Doshi cites another study that showed a clear benefit for the flu vaccine, only to cast doubt on it with this argument:
“No evidence exists, however, to show that this reduction in risk of symptomatic influenza for a specific population—here, among healthy adults—extrapolates into any reduced risk of serious complications from influenza such as hospitalizations or death in another population.”
Again, Doshi’s argument doesn’t prove that the original study was wrong, only that it doesn’t apply to everyone. But Doshi’s motivation, as evidenced by the relentlessly negative slant of his entire article, seems to be to convince people that the flu vaccine is bad.
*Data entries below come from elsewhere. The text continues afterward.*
import Mathlib.Topology.Algebra.Group.Basic
import Mathlib.Topology.OpenPartialHomeomorph.Constructions
import Mathlib.Tactic.Group
import HarnessLib

/-!
# Re-basing a torus-coordinate chart datum so that the section is `1` at the base point (generic topological-group plumbing)
# (Harish-Chandra 1970 Part I §3 «chart `e(a,t) = s(a)·t·s(a)⁻¹`»; Rogawski 1990 §4.3)

Topic `NumberTheory/Automorphic` (generic layer, next to ★ `ChartDatumProdTransport`); namespace `Literature.NumberTheory.Automorphic`.  ONE THEOREM (no definition, no instance,
no notation, no named fact, no `sorry`).  Cell `pub/hodgecm-mathlib` (D-0151), crux H413 = stmt-HodgeConjecture-24833, floor-2 line «N6nsGerm» (S2 junction); seat F0P2-p02 (g8).
WHY.  The torus–singular junction ★ `exists_nhds_stableOrbitalIntegralRel_eq_of_torus_singular_inv` (p841663) consumes an `H_v`-chart `e(a, t) = s(a)·t·s(a)⁻¹` in the
coordinates of `T = Z_H(ε_H)` WITH `s a₀ = 1` (so that `e(a₀, b₀) = ε_H`), while the chart producer ★ `exists_chartDatum_H_local_centralizer_of_isRegularElt_fst` (A-p16 (g26),
p841509) only promises `(a₀, t₀) ∈ e.source`, `↑t₀ = ε_H`.  Conjugating by `c := s a₀` re-bases: `s′ := c⁻¹·s`, `e′ := c⁻¹·e·c` has `s′ a₀ = 1`, the same source, the same boxes,
and the shrinking clause (compact∕open boxes, abstract per-point clause `R t`, SATURATION «`x·t·x⁻¹ ∈ e′(K × B₁) ⇒ x ∈ s′(K)·T`», abstract separation `st`) transports verbatim.
HONEST LABEL: plumbing only; HC_CM is proved only modulo the printed citations until rung 0 closes.

## References
* [HarishChandra1970] Harish-Chandra (notes by G. van Dijk), *Harmonic Analysis on Reductive p-adic Groups*, LNM 162 (1970): Part I §3.
* [Rogawski1990] J. Rogawski, *Automorphic Representations of Unitary Groups in Three Variables*, Ann. of Math. Stud. 123 (1990): §4.3 (4.3.1) p. 43.
-/

set_option autoImplicit false

noncomputable section

open Set Filter Topology
open scoped Pointwise

namespace Literature.NumberTheory.Automorphic

section Rebase

variable {G : Type*} [Group G] [TopologicalSpace G] [IsTopologicalGroup G] {A : Type*} [TopologicalSpace A]

/-- **RE-BASING A TORUS-COORDINATE CHART DATUM AT THE BASE POINT.**  Given a chart `e : A × T → G`, `e(a, t) = s(a)·t·s(a)⁻¹` on its source, continuous `s`, a base point
`(a₀, b₀) ∈ e.source`, and the shrinking clause (for every neighbourhood `N` of the base point: compact open boxes `K ∋ a₀`, `B₁ ∋ b₀` with `K × B₁ ⊆ N ∩ e.source`, an abstract
per-point clause `R` on `B₁`, SATURATION w.r.t. `s(K)·T`, and separation of `B₁` by an abstract relation `st`), the conjugated datum `s′ a := (s a₀)⁻¹ * s a`,
`e′ := (s a₀)⁻¹ · e · (s a₀)` satisfies the same with `s′ a₀ = 1` — so `e′(a₀, b₀) = b₀`. [cite: HarishChandra1970, Part I §3] [cite: Rogawski1990, §4.3 (4.3.1) p. 43] -/
theorem exists_chartDatum_rebase_section_eq_one (T : Subgroup G) (s : A → G) (hs : Continuous s) (e : OpenPartialHomeomorph (A × ↥T) G)
    (a₀ : A) (b₀ : ↥T) (he : ∀ p ∈ e.source, e p = s p.1 * (p.2 : G) * (s p.1)⁻¹) (h₀ : (a₀, b₀) ∈ e.source)
    (R : ↥T → Prop) (st : G → G → Prop)
    (hN : ∀ N ∈ 𝓝 (a₀, b₀), ∃ (K : Set A) (B₁ : Set ↥T), IsCompact K ∧ IsOpen K ∧ a₀ ∈ K ∧ IsCompact B₁ ∧ IsOpen B₁ ∧ b₀ ∈ B₁ ∧
      K ×ˢ B₁ ⊆ N ∧ K ×ˢ B₁ ⊆ e.source ∧ (∀ t ∈ B₁, R t) ∧
      (∀ t ∈ B₁, ∀ x : G, x * (t : G) * x⁻¹ ∈ e '' (K ×ˢ B₁) → x ∈ s '' K * (T : Set G)) ∧
      (∀ t ∈ B₁, ∀ t' ∈ B₁, st (t : G) (t' : G) → t = t')) :
    ∃ (s' : A → G) (e' : OpenPartialHomeomorph (A × ↥T) G), Continuous s' ∧ s' a₀ = 1 ∧
      (∀ p ∈ e'.source, e' p = s' p.1 * (p.2 : G) * (s' p.1)⁻¹) ∧ (a₀, b₀) ∈ e'.source ∧ e' (a₀, b₀) = (b₀ : G) ∧
      ∀ N ∈ 𝓝 (a₀, b₀), ∃ (K : Set A) (B₁ : Set ↥T), IsCompact K ∧ IsOpen K ∧ a₀ ∈ K ∧ IsCompact B₁ ∧ IsOpen B₁ ∧ b₀ ∈ B₁ ∧
        K ×ˢ B₁ ⊆ N ∧ K ×ˢ B₁ ⊆ e'.source ∧ (∀ t ∈ B₁, R t) ∧
        (∀ t ∈ B₁, ∀ x : G, x * (t : G) * x⁻¹ ∈ e' '' (K ×ˢ B₁) → x ∈ s' '' K * (T : Set G)) ∧
        (∀ t ∈ B₁, ∀ t' ∈ B₁, st (t : G) (t' : G) → t = t') := by
  set c : G := s a₀ with hc
  -- conjugation by `c⁻¹` as a homeomorphism `y ↦ c⁻¹ * y * c`
  let κ : G ≃ₜ G := (Homeomorph.mulLeft c⁻¹).trans (Homeomorph.mulRight c)
  have hκ : ∀ y : G, κ y = c⁻¹ * y * c := fun y => rfl
  refine ⟨fun a => c⁻¹ * s a, e.transHomeomorph κ, (continuous_const.mul hs), by simp only [hc, inv_mul_cancel], ?_, ?_, ?_, ?_⟩
  · intro p hp
    rw [OpenPartialHomeomorph.transHomeomorph_source] at hp
    rw [OpenPartialHomeomorph.transHomeomorph_apply, Function.comp_apply, hκ, he p hp]
    group
  · rw [OpenPartialHomeomorph.transHomeomorph_source]; exact h₀
  · rw [OpenPartialHomeomorph.transHomeomorph_apply, Function.comp_apply, hκ, he _ h₀]
    simp only [hc]
    group
  · intro N hN'
    obtain ⟨K, B₁, hKc, hKo, haK, hB₁c, hB₁o, hbB, hNB, hKB, hR, hsat, hsep⟩ := hN N hN'
    refine ⟨K, B₁, hKc, hKo, haK, hB₁c, hB₁o, hbB, hNB, by rw [OpenPartialHomeomorph.transHomeomorph_source]; exact hKB, hR, ?_, hsep⟩
    intro t ht x hx
    -- `x t x⁻¹ = c⁻¹ · e p · c` for some `p ∈ K × B₁`, so `(c x) t (c x)⁻¹ ∈ e(K × B₁)`
    obtain ⟨p, hp, hpx⟩ := hx
    rw [OpenPartialHomeomorph.transHomeomorph_apply, Function.comp_apply, hκ] at hpx
    have hx' : c * x * (t : G) * (c * x)⁻¹ ∈ e '' (K ×ˢ B₁) := by
      refine ⟨p, hp, ?_⟩
      rw [mul_inv_rev, ← mul_assoc, mul_assoc (c * x), mul_assoc c, ← mul_assoc x, ← hpx]
      group
    obtain ⟨y, hy, z, hz, hyz⟩ := Set.mem_mul.1 (hsat t ht (c * x) (by simpa [mul_assoc] using hx'))
    obtain ⟨a, haK', rfl⟩ := hy
    refine Set.mem_mul.2 ⟨c⁻¹ * s a, ⟨a, haK', rfl⟩, z, hz, ?_⟩
    rw [mul_assoc, hyz, ← mul_assoc, inv_mul_cancel, one_mul]

end Rebase

end Literature.NumberTheory.Automorphic

end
Not surprisingly, the anti-vaccine movement has embraced Doshi (for example, here and here). And unfortunately, he seems to have accepted their acclaim: in 2009, he spoke at an anti-vaccine conference hosted by NVIC, a notorious (and misleadingly named) anti-vaccination group.
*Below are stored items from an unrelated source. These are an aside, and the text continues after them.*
import Summits.Langlands.Langlands.Statement
import Literature.NumberTheory.EllipticCurves.FramedTateGaloisRep
import Literature.NumberTheory.Automorphic.GLnAdelicStructureProofs
import HarnessLib

/-!
# `QuinticEllipticGaloisToAutomorphic_onpath` — F4 on-path lemma (forward generator G4, generation 6)

`Langlands → EllipticGaloisToAutomorphicTR d` for every degree `d` (in particular the rung `d = 5`):
the summit's clause (B) at rank `2` over the totally real field `K`, applied to the framed dual Tate
module `ρ_{E,ℓ}^∨ = (E ⊗ K).framedTateGaloisRepDual ℓ` (`Literature/NumberTheory/EllipticCurves/FramedTateGaloisRep`)
of an integral model `E / 𝓞 K` with elliptic generic fibre, for the reciprocity datum the summit provides.
`IsGeometricFramed Rec ρ` is assembled from the tree theorem
`WeierstrassCurve.eventually_isUnramifiedAt_framedTateGaloisRepDual` and the rung's de Rham hypothesis
(stated against the PINNED Fontaine datum, which is `Rec.pst` by `rfl`); `Corresponds` contains the a.e.
Satake–Frobenius clause in Buzzard–Gee's normalisation, i.e. the rung's conclusion with shift `m = 1`.
No `sorry`.
-/

noncomputable section

set_option linter.dupNamespace false

open scoped MatrixGroups Matrix NumberField Classical Polynomial
open Filter IsDedekindDomain Field Polynomial
open Literature.NumberTheory.Automorphic Literature.NumberTheory.GaloisRepresentations
open Literature.NumberTheory.PAdicHodge
open Summit.Langlands

namespace Summit.Langlands.Langlands.Cruxes.ReciprocityUpToIrreducibility.QuinticEllipticGaloisToAutomorphic

/-- **The RUNG FAMILY, dial = degree `d` of the totally real base field** (clause (B) of the summit at
`n = 2` on the elliptic sector, Galois-side and archimedean-free exactly as the summit's `Corresponds`):
for every totally real number field `K` of degree `d`, every integral Weierstrass model `E / 𝓞 K` whose
generic fibre `E ⊗ K` is an elliptic curve, every prime `ℓ` and `ι : ℚ̄_ℓ ≃+* ℂ`: if the framed dual
Tate module `ρ := ρ_{E,ℓ}^∨ : Γ_K → GL₂(ℚ̄_ℓ)` is irreducible and de Rham at the places above `ℓ`
(for the pinned Fontaine datum), then there are a cuspidal automorphic representation `π` of
`GL₂(𝔸_K)` and a shift `m : ℕ` such that at all but finitely many finite places `v`, `π_v` is
unramified with Satake parameter `α`, `ρ` is unramified at `v`, and every arithmetic Frobenius at `v`
has characteristic polynomial `∏_{a ∈ α} (X - ι⁻¹((q_v^{(m-1)/2} a)⁻¹))` on `ρ`
(`arithFrobPolyOfSatake ι q_v m α`; `m = 1` is Buzzard–Gee's L-normalisation used by the summit,
`m = 2` the C-normalisation in which the weight-`2` Hilbert newform of `E` appears). -/
def EllipticGaloisToAutomorphicTR (d : ℕ) : Prop :=
  ∀ (K : Type) [Field K] [NumberField K] [NumberField.IsTotallyReal K], Module.finrank ℚ K = d →
    ∀ (E : WeierstrassCurve (𝓞 K)) [(E.baseChange K).IsElliptic] (ℓ : ℕ) [Fact ℓ.Prime]
      (ι : PadicAlgCl ℓ ≃+* ℂ),
      ((E.baseChange K).framedTateGaloisRepDual ℓ).toGaloisRep.IsIrreducible →
      (∀ (v : HeightOneSpectrum (𝓞 K)) (hv : ((ℓ : ℕ) : 𝓞 K) ∈ v.asIdeal),
          (fontainePstAdicCompletion v ℓ hv).IsDeRhamFramed
            (((E.baseChange K).framedTateGaloisRepDual ℓ).toLocal v)) →
      ∃ (hK : isCompact_glFiniteIntegralLevel 2 K) (π : CuspidalAutomorphicRepData 2 K hK) (m : ℕ),
        ∀ᶠ v : HeightOneSpectrum (𝓞 K) in Filter.cofinite, ∃ α : Multiset ℂ,
          π.1.HasSatakeParamAt v α ∧
          ((E.baseChange K).framedTateGaloisRepDual ℓ).IsUnramifiedAt v ∧
          ((E.baseChange K).framedTateGaloisRepDual ℓ).HasFrobCharpolyAt v
            (arithFrobPolyOfSatake ι v.residueCard m α)

/-- **THE RUNG** (the filed statement): the family at `d = 5` — clause (B) for the Tate modules of
elliptic curves over totally real QUINTIC fields. -/
def QuinticEllipticGaloisToAutomorphic : Prop := EllipticGaloisToAutomorphicTR 5

/-- **Dial monotonicity in the summit direction**: the summit gives every rung of the family
(restriction of clause (B) at `n = 2` to `ρ_{E,ℓ}^∨`, shift `m = 1`). -/
theorem ellipticGaloisToAutomorphicTR_of_langlands (d : ℕ) (hL : _root_.Langlands) :
    EllipticGaloisToAutomorphicTR d := by
  intro K _ _ _ _hd E _ ℓ _ ι hirr hdR
  obtain ⟨⟨Rec⟩, hall⟩ := hL K
  have hcpt : isCompact_glFiniteIntegralLevel 2 K := isCompact_glFiniteIntegralLevel_holds 2 K
  have hB : GaloisToAutomorphic 2 Rec hcpt := (hall Rec 2 two_pos hcpt).2
  have hgeo : IsGeometricFramed Rec ((E.baseChange K).framedTateGaloisRepDual ℓ) :=
    ⟨(E.baseChange K).eventually_isUnramifiedAt_framedTateGaloisRepDual ℓ, fun v hv => hdR v hv⟩
  obtain ⟨π, -, hcorr⟩ := hB ℓ ι _ hirr hgeo
  refine ⟨hcpt, π, 1, ?_⟩
  filter_upwards [hcorr.1] with v hv
  exact hv

/-- **F4 on-path lemma for the rung**: `Langlands → QuinticEllipticGaloisToAutomorphic`. -/
@[aesop safe apply]
theorem QuinticEllipticGaloisToAutomorphic_of_Langlands (hL : _root_.Langlands) :
    QuinticEllipticGaloisToAutomorphic :=
  ellipticGaloisToAutomorphicTR_of_langlands 5 hL

end Summit.Langlands.Langlands.Cruxes.ReciprocityUpToIrreducibility.QuinticEllipticGaloisToAutomorphic

end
Perhaps even more disturbing is that Doshi signed a petition arguing that the HIV virus is not the cause of AIDS, joining the ranks of HIV denialists. He signed this statement while still a graduate student, so I contacted him to ask if he still doubted the link between HIV and AIDS. I also asked him if he supports flu vaccination, if he agrees with the anti-vaccine movement’s use of his statements, and if he believes the flu is a serious public health threat. 
On the question of signing the HIV/AIDS petition, Doshi responded that “Seeing how my name was published and people have misconstrued this as some kind of endorsement, I have written the list owner and asked for my name to be removed.” He declined to state directly that he agrees that the HIV virus causes AIDS—though I gave him ample opportunity.
As for the flu itself, Doshi says “I don’t agree with CDC’s portrayal of influenza as a major public health threat.” So he and I have a serious disagreement there. I asked if he agrees with the anti-vaccinationists who are using his writings to claim that the flu vaccine is ineffective, and he replied that while “ineffective” is “too sweeping,” he has found ”no compelling evidence of hospitalization and mortality reduction in [the] elderly.”
Doshi’s argument against the flu vaccine boils down to this: the vaccine is much less than 100% effective, and it doesn’t work for everyone. This is undeniably true, and the research community makes no secret of it. In fact, many of us have repeatedly called for more research into better vaccines, in the effort to create a vaccine that is not only more effective, but that (like most other vaccines) only needs to be taken once for lifetime immunity. We’re just not there yet. Meanwhile, though, the annual flu vaccine is usually effective: a recent study showed, for example, that it reduced children’s risk of ending up in a pediatric intensive care unit by 74%.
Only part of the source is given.